WHAT THE TASK ASKS: Search the records for lines with the word "toIwasawa" and copy each match.

(Dataset entries)

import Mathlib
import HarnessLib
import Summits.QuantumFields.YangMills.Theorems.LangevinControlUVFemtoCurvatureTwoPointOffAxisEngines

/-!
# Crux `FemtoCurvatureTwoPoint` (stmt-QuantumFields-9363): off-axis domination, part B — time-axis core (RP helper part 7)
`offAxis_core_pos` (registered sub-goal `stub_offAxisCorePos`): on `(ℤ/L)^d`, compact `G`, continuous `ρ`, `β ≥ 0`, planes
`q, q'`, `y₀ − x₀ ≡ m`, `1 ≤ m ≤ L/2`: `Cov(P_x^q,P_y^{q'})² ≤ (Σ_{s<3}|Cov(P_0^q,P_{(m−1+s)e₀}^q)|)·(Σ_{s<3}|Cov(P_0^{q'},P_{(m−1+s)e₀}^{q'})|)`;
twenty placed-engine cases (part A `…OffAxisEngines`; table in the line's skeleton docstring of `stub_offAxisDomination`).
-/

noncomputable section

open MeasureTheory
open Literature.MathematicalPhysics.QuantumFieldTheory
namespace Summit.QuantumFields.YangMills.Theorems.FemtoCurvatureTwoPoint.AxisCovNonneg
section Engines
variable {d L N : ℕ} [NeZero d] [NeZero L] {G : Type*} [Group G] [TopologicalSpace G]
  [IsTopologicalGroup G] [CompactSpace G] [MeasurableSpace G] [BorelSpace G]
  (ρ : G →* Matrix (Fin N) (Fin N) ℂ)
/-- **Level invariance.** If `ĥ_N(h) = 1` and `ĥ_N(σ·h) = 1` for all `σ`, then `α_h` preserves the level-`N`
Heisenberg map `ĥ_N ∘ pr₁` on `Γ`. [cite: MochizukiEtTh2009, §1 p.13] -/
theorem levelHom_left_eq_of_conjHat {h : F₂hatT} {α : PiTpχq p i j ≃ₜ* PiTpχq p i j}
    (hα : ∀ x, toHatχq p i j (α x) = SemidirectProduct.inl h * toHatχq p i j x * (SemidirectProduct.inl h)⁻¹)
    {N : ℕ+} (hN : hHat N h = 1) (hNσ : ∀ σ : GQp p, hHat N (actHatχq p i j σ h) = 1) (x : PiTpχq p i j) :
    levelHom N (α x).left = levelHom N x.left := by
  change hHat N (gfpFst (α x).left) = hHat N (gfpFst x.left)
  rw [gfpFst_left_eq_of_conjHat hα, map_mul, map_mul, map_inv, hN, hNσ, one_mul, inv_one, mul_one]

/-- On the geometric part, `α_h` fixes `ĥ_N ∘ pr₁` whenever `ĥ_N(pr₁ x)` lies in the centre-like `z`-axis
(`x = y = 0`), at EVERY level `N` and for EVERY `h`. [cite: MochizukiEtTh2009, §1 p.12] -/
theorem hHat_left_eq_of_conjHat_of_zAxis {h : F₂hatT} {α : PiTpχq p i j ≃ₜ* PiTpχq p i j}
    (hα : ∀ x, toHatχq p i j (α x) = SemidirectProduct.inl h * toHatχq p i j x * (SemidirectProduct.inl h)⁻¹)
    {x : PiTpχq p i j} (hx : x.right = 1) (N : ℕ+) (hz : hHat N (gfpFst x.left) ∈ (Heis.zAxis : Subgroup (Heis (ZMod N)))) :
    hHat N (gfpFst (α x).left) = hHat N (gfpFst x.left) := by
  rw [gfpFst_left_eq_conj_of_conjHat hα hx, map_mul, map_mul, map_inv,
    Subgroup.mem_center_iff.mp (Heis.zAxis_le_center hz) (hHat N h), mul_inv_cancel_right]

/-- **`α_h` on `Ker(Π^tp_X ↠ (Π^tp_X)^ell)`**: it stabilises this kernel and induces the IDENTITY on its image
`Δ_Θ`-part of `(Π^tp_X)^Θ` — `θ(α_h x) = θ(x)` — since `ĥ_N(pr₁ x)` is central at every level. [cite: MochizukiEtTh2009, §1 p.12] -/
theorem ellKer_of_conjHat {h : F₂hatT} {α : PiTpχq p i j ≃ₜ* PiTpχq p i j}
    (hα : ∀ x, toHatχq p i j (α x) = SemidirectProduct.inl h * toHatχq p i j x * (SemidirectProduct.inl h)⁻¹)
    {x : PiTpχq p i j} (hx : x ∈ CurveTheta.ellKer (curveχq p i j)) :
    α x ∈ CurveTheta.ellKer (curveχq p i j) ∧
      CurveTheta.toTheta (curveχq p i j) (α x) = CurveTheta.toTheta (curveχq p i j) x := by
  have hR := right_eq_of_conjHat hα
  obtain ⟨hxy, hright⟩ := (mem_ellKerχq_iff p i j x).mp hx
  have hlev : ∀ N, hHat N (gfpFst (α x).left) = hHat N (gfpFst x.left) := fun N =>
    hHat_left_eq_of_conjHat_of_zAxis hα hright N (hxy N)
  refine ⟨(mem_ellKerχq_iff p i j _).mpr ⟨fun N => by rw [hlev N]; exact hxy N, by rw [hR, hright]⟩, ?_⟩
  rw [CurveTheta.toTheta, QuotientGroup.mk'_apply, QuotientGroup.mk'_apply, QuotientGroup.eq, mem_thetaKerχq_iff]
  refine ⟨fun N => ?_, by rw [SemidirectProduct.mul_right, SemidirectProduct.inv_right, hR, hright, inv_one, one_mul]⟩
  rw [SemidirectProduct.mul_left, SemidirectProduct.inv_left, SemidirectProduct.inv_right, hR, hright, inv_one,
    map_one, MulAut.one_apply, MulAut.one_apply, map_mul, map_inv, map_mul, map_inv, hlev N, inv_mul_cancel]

---

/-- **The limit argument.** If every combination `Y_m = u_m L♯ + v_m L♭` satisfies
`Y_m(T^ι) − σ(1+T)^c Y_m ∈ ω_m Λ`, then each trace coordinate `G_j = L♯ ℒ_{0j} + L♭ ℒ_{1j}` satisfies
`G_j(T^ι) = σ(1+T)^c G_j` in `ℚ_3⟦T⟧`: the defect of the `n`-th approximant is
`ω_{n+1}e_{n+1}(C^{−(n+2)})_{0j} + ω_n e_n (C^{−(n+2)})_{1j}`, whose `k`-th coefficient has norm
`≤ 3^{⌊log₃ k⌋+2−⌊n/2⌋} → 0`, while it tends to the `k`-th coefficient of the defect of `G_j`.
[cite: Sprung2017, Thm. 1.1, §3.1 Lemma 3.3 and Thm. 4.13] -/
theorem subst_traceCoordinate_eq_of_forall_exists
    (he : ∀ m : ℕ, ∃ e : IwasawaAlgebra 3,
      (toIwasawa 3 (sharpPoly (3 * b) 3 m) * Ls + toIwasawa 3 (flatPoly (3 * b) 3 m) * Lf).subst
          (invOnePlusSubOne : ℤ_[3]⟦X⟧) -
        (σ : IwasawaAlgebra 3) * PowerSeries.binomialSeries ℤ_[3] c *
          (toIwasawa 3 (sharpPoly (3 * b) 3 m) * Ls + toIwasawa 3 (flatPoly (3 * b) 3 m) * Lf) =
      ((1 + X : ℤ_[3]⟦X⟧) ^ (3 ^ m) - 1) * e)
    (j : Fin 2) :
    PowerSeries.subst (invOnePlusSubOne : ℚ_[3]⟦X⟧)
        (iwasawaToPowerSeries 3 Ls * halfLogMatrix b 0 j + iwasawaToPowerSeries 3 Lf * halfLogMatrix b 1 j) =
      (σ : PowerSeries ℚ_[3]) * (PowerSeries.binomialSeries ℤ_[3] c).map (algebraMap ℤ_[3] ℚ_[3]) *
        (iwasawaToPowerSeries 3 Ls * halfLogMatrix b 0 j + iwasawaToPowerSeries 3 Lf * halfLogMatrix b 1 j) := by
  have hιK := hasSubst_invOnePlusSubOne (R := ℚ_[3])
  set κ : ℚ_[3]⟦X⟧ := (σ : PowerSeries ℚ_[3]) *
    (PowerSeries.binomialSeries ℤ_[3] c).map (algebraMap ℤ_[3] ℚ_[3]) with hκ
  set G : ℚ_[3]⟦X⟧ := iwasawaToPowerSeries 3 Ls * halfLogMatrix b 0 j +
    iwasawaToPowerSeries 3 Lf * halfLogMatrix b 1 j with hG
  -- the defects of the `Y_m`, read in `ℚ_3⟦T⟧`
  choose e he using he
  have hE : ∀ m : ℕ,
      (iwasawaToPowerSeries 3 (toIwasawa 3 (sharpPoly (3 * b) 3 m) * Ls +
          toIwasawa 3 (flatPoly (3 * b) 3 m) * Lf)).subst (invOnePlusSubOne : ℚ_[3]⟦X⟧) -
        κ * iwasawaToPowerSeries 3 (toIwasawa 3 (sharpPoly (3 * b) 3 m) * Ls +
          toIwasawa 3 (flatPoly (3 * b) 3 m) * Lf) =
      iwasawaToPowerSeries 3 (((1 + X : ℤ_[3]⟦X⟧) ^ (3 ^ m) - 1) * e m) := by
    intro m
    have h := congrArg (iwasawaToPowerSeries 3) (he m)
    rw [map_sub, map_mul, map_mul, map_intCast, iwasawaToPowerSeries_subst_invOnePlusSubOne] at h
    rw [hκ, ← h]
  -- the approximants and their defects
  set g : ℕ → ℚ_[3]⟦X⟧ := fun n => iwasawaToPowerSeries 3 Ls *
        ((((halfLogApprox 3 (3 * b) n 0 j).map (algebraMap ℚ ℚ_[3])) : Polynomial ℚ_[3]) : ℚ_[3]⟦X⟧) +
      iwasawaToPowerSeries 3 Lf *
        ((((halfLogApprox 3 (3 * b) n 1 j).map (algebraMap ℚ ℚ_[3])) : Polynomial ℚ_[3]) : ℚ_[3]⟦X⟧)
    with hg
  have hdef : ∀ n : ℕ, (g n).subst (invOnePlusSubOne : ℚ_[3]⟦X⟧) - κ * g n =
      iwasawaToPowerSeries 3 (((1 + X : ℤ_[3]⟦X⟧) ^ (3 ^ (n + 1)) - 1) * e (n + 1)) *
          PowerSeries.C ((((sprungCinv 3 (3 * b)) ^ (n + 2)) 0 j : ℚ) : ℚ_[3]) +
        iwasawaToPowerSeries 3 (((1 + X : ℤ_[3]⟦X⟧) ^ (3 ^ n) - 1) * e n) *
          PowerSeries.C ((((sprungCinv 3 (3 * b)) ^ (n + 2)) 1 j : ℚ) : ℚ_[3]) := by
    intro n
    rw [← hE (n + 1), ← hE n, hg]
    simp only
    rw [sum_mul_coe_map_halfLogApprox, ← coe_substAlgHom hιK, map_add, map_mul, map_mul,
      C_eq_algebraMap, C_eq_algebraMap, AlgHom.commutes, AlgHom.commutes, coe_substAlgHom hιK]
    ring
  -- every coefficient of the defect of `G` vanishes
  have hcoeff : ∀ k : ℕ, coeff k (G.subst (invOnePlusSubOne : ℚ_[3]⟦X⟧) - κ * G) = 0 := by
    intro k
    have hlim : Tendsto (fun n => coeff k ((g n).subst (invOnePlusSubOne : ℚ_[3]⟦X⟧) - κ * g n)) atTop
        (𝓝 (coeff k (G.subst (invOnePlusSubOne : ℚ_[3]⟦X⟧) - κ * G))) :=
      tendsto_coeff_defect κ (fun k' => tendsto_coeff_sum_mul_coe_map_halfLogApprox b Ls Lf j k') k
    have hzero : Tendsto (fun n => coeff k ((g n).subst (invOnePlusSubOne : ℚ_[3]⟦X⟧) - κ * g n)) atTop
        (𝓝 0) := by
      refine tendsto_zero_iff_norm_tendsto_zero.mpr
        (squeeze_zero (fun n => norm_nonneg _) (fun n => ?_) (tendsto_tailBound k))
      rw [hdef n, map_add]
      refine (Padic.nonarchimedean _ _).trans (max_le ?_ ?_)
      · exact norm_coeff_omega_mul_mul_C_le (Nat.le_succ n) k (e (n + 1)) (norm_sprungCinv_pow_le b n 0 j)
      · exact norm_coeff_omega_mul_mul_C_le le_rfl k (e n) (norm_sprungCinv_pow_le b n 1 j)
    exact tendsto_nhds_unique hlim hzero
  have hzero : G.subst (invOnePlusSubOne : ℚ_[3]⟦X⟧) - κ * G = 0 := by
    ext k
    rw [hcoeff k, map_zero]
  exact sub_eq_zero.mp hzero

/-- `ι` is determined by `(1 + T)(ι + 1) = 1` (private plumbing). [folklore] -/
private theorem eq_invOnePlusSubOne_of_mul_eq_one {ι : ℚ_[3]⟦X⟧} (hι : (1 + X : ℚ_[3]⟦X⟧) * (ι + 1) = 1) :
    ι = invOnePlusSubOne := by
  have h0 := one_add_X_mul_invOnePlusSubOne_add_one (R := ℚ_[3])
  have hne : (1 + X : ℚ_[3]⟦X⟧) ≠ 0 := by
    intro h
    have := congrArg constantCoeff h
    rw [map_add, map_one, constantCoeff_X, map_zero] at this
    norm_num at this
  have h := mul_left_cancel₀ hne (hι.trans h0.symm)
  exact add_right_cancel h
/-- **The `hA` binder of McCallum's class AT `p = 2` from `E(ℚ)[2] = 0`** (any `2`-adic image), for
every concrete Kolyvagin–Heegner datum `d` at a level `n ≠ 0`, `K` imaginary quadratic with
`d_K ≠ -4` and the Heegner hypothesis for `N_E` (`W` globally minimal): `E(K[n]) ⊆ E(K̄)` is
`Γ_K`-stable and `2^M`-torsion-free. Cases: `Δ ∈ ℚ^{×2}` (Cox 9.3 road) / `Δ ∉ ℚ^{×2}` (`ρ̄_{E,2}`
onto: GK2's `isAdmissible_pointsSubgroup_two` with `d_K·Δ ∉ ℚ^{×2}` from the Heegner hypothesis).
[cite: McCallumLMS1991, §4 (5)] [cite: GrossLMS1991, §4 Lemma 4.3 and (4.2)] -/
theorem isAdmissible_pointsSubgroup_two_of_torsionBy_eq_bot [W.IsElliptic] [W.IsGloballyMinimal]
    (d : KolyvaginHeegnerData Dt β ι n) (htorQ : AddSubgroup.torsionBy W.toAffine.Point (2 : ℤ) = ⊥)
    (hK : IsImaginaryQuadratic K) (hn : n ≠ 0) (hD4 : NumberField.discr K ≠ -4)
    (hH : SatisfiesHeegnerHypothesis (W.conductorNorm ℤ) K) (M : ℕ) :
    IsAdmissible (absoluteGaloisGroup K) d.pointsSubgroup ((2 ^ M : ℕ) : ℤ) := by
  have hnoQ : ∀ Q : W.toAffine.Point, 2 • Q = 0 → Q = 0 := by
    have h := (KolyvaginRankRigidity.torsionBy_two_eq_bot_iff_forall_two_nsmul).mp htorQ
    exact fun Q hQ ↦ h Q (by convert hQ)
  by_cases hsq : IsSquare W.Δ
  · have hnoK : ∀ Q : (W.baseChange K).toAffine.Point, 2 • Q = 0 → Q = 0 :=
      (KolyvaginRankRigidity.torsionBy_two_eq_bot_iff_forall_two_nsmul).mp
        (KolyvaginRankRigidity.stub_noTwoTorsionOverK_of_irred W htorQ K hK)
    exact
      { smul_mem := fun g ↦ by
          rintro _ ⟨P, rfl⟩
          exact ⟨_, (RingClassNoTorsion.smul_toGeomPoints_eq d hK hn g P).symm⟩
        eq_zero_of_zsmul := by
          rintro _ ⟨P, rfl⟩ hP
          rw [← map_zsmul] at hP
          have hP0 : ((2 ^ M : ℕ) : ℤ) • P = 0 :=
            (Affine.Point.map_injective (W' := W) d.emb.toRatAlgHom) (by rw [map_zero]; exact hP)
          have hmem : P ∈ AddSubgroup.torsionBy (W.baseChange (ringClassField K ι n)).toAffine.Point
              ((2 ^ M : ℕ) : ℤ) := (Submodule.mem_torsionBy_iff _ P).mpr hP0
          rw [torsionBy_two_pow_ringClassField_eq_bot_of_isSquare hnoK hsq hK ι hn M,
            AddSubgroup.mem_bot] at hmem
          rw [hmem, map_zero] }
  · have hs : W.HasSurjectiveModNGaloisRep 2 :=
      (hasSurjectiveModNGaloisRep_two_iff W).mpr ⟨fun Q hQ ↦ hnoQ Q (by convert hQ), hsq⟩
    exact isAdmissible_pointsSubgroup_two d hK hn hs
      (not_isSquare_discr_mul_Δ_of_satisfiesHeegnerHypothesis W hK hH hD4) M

FINAL ANSWER:
      (toIwasawa 3 (sharpPoly (3 * b) 3 m) * Ls + toIwasawa 3 (flatPoly (3 * b) 3 m) * Lf).subst
          (toIwasawa 3 (sharpPoly (3 * b) 3 m) * Ls + toIwasawa 3 (flatPoly (3 * b) 3 m) * Lf) =
      (iwasawaToPowerSeries 3 (toIwasawa 3 (sharpPoly (3 * b) 3 m) * Ls +
          toIwasawa 3 (flatPoly (3 * b) 3 m) * Lf)).subst (invOnePlusSubOne : ℚ_[3]⟦X⟧) -
        κ * iwasawaToPowerSeries 3 (toIwasawa 3 (sharpPoly (3 * b) 3 m) * Ls +
          toIwasawa 3 (flatPoly (3 * b) 3 m) * Lf) =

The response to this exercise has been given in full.